■ Items from a dataset:
━━━━━━━━

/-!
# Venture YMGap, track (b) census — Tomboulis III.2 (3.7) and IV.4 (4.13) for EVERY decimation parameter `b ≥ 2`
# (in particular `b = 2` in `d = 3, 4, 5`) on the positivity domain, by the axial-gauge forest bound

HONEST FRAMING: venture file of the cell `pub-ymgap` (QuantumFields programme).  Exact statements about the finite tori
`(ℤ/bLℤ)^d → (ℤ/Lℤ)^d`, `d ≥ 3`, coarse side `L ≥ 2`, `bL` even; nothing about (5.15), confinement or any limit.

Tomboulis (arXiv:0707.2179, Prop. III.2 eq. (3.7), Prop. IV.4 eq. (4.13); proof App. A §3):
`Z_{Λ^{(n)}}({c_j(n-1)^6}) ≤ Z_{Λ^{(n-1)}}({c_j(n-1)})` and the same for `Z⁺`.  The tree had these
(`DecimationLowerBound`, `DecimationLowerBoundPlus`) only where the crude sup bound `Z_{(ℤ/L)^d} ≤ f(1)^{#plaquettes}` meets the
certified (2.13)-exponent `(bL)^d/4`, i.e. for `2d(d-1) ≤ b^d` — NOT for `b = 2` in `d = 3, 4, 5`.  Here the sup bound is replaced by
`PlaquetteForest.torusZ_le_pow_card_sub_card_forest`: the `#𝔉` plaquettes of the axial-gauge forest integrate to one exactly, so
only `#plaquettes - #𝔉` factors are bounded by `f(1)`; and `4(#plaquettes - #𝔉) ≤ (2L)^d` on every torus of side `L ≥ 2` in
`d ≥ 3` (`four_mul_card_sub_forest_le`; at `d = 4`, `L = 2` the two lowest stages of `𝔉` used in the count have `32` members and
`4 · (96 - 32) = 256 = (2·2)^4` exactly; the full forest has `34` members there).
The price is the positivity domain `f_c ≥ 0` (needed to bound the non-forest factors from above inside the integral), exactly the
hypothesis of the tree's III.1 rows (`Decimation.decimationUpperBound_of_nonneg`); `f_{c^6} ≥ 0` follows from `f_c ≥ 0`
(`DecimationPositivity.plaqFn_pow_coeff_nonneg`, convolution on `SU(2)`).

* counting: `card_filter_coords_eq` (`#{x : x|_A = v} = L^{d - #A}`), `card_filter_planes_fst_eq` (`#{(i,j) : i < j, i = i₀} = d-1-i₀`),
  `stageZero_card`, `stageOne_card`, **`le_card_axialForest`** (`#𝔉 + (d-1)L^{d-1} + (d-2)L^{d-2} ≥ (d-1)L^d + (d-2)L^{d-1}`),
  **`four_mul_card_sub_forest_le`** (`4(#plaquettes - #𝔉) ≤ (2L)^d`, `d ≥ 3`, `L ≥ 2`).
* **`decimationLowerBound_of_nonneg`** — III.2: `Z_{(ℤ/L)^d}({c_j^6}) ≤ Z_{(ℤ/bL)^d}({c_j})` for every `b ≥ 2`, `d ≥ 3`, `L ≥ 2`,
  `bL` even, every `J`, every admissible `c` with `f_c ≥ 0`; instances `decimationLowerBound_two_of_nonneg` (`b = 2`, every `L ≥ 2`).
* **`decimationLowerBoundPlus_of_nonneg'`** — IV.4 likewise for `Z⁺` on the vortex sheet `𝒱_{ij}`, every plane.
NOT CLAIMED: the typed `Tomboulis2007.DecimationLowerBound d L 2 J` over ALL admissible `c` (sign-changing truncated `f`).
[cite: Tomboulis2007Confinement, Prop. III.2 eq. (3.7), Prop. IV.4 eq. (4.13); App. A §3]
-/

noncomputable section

━━━━━━━━

■ PROBLEM DESCRIPTION:
From the line holding "is replaced by" to the line holding "The price is", inclusive, restate each line above exactly as written.

■ SOLUTION TO THE EXERCISE:
certified (2.13)-exponent `(bL)^d/4`, i.e. for `2d(d-1) ≤ b^d` — NOT for `b = 2` in `d = 3, 4, 5`.  Here the sup bound is replaced by
`PlaquetteForest.torusZ_le_pow_card_sub_card_forest`: the `#𝔉` plaquettes of the axial-gauge forest integrate to one exactly, so
only `#plaquettes - #𝔉` factors are bounded by `f(1)`; and `4(#plaquettes - #𝔉) ≤ (2L)^d` on every torus of side `L ≥ 2` in
`d ≥ 3` (`four_mul_card_sub_forest_le`; at `d = 4`, `L = 2` the two lowest stages of `𝔉` used in the count have `32` members and
`4 · (96 - 32) = 256 = (2·2)^4` exactly; the full forest has `34` members there).
The price is the positivity domain `f_c ≥ 0` (needed to bound the non-forest factors from above inside the integral), exactly the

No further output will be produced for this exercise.